Il baissa la voix d’un ton. « Bien entendu, s’ils ne sont pas assimilés, le futur en sera transformé. Notre XXe siècle ne verra jamais le jour.
— C’est ce que nous nous efforçons de prévenir », dit sèchement Everard.
Le silence se fit. Le vent susurrait, les feuilles bruissaient, le soleil effleurait le fleuve. Le paysage était paisible au point d’en paraître irréel.
« Mais avant de pouvoir agir, nous devons découvrir où s’est amorcée la déviation, reprit Everard. Avez-vous pu déterminer le lieu dont Veleda est originaire ?

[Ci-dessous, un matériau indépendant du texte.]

import Summits.HodgeConjecture.HodgeCM.Automorphic.WeilThetaModelLinear_1

/-! PORT of `HodgeCM/Automorphic/WeilThetaModelLinear.lean` (HodgeCMPerL run 82) — part 2: continuation of `Summits.HodgeConjecture.HodgeCM.Automorphic.WeilThetaModelLinear_1` (split at a top-level declaration boundary by port_pkg.py; scope re-opened below; declarations unchanged). -/

-- port_pkg: scope re-opened for this part (file-level context, then the namespace/section stack open at the cut)
set_option autoImplicit false
noncomputable section
open Topology
namespace HodgeCM
open Literature.Theta
namespace WeilThetaModel
open MeasureTheory PerL34.KernelOperator
variable {GU : Type} [Group GU] [TopologicalSpace GU] [IsTopologicalGroup GU] {ΓU : Subgroup GU}
variable {G : Type} [Group G] [TopologicalSpace G] [IsTopologicalGroup G] {Γ : Subgroup G}
variable (M : WeilThetaModel GU ΓU G Γ) [M.LinearStr]
variable [CompactSpace (GU ⧸ ΓU)] [CompactSpace (G ⧸ Γ)] [MeasurableSpace (G ⧸ Γ)] [BorelSpace (G ⧸ Γ)]
  (ν : Measure (G ⧸ Γ)) [IsFiniteMeasure ν]
/-- `Φ ↦ 𝒯_{θ_Φ}` as a `ℂ`-linear map `𝒮^κ →ₗ[ℂ] (L²([U(W)]) →L[ℂ] C([G_U], ℂ))`. -/
def opTCθₗ : M.SK →ₗ[ℂ] (Lp ℂ 2 ν →L[ℂ] C(GU ⧸ ΓU, ℂ)) :=
  (opTCₗ ν).comp M.θₗ

/-- (Ported verbatim from the HodgeCMPerL package; no docstring in the source.) -/
@[simp] theorem opTCθₗ_apply (Φ : M.SK) : M.opTCθₗ ν Φ = opTC (M.θ Φ) ν := rfl

/-- `Φ ↦ 𝒯_{θ_Φ}` is continuous for the operator norm (structural law 2 + pv05's bound
`‖𝒯_k‖ ≤ ν^{1/2} ‖k‖_∞`, through the bounded linear map `k ↦ 𝒯_k`). -/
theorem opTCθₗ_continuous : Continuous (M.opTCθₗ ν) := by
  have hb : Continuous fun k : C((GU ⧸ ΓU) × (G ⧸ Γ), ℂ) => opTC k ν := by
    refine ((opTCₗ (X := GU ⧸ ΓU) ν).mkContinuous ((measureUnivNNReal ν : ℝ) ^ (2 : ℝ)⁻¹) fun k => ?_).continuous
    simpa only [opTCₗ_apply] using norm_opTC_le k ν
  exact hb.comp M.θ_cont

end WeilThetaModel

/-! ## 5. Non-vacuity: the archimedean Schrödinger–lattice model is a linear Weil theta model -/

namespace SchwartzWeil

open scoped SchwartzMap

variable (E : Type) [NormedAddCommGroup E] [NormedSpace ℝ E] [FiniteDimensional ℝ E]
  (L : Submodule ℤ E) [DiscreteTopology L] (m : ℤ) (Γ : Subgroup Circle) (hΓ : ∀ u ∈ Γ, u ^ m = 1)

/-- **pv14-g4's Schrödinger–lattice `WeilThetaModel` is LINEAR**: `S(X_A) = 𝓢(E, ℂ)` with its Schwartz-space
structure, `act`/`theta` linear by pv14-g4's `act_add / act_smul / theta_add / theta_smul`
(`WeilThetaModelSchrodingerLinear`), `SK = univ`. -/
instance linearStr_schrodingerModel : (schrodingerModel E L m Γ hΓ).LinearStr where
  instACG := inferInstanceAs (AddCommGroup 𝓢(E, ℂ))
  instMod := inferInstanceAs (Module ℂ 𝓢(E, ℂ))
  act_add := act_add E m
  act_smul := act_smul E m
  theta_add := theta_add E L m
  theta_smul := theta_smul E L m
  zero_mem := Set.mem_univ _
  add_mem := fun _ _ => Set.mem_univ _
  smul_mem := fun _ _ _ => Set.mem_univ _

/-- The same for `Γ = ⊥`. -/
instance linearStr_schrodingerModelBot : (schrodingerModelBot E L m).LinearStr :=
  inferInstanceAs ((schrodingerModel E L m ⊥ fun u hu => by rw [Subgroup.mem_bot.1 hu, one_zpow]).LinearStr)

/-- Consistency with pv14-g4's `θLinear`: on `toSK Φ = ⟨Φ, _⟩` the two linear structures agree (`rfl`), so
`θₗ (toSK Φ) = θLinear Φ`. -/
theorem θₗ_toSK (Φ : 𝓢(E, ℂ)) :
    (schrodingerModel E L m Γ hΓ).θₗ (toSK E L m Γ hΓ Φ) = θLinear E L m Γ hΓ Φ := rfl

/-- (Ported verbatim from the HodgeCMPerL package; no docstring in the source.) -/
theorem toSK_add (Φ Ψ : 𝓢(E, ℂ)) :
    toSK E L m Γ hΓ (Φ + Ψ) = toSK E L m Γ hΓ Φ + toSK E L m Γ hΓ Ψ := rfl

/-- (Ported verbatim from the HodgeCMPerL package; no docstring in the source.) -/
theorem toSK_smul (c : ℂ) (Φ : 𝓢(E, ℂ)) : toSK E L m Γ hΓ (c • Φ) = c • toSK E L m Γ hΓ Φ := rfl

/-- `toSK` is a `ℂ`-linear isomorphism `𝓢(E, ℂ) ≃ₗ[ℂ] 𝒮^κ` (`SK = univ`). -/
def toSKₗ : 𝓢(E, ℂ) ≃ₗ[ℂ] (schrodingerModel E L m Γ hΓ).SK where
  toFun := toSK E L m Γ hΓ
  map_add' := toSK_add E L m Γ hΓ
  map_smul' := toSK_smul E L m Γ hΓ
  invFun := Subtype.val
  left_inv _ := rfl
  right_inv _ := rfl

/-- (Ported verbatim from the HodgeCMPerL package; no docstring in the source.) -/
@[simp] theorem toSKₗ_apply (Φ : 𝓢(E, ℂ)) : toSKₗ E L m Γ hΓ Φ = toSK E L m Γ hΓ Φ := rfl

end SchwartzWeil

end HodgeCM

end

— Hélas non, avoua Ulstrup. Les distances sont trop grandes, les communications trop médiocres… et Edh ne parle jamais de son passé, pas plus que Heidhin, son acolyte. Peut-être que ce dernier se sentira plus détendu dans vingt et un ans, quand il vous parlera des Alvarings – un nom qui m’est inconnu, d’ailleurs. Mais je pense qu’il serait dangereux de retourner lui demander des détails. En ce qui concerne la présente époque, ils sont muets tous les deux.
» Cependant, j’ai pu découvrir qu’elle est apparue pour la première fois chez les Ruges, sur le littoral de la Baltique, il y a environ cinq ou six ans. On raconte qu’elle est arrivée à bord d’un navire, ainsi qu’il sied à la prêtresse d’une déité maritime. En outre, étant donné son accent, je la soupçonne d’être d’origine Scandinave. Je regrette de ne pouvoir vous en dire davantage.
— Nous nous en contenterons, répondit Everard. Vous avez fait du bon boulot, mon vieux. Avec de la patience et l’aide de nos instruments, nous arriverons bien à déterminer le lieu et le moment de son débarquement, quitte à poser quelques questions aux indigènes.
— Et ensuite…» Floris laissa sa phrase inachevée. Son regard se porta bien au-delà du fleuve et de la forêt, vers le nord-est, vers une grève encore invisible.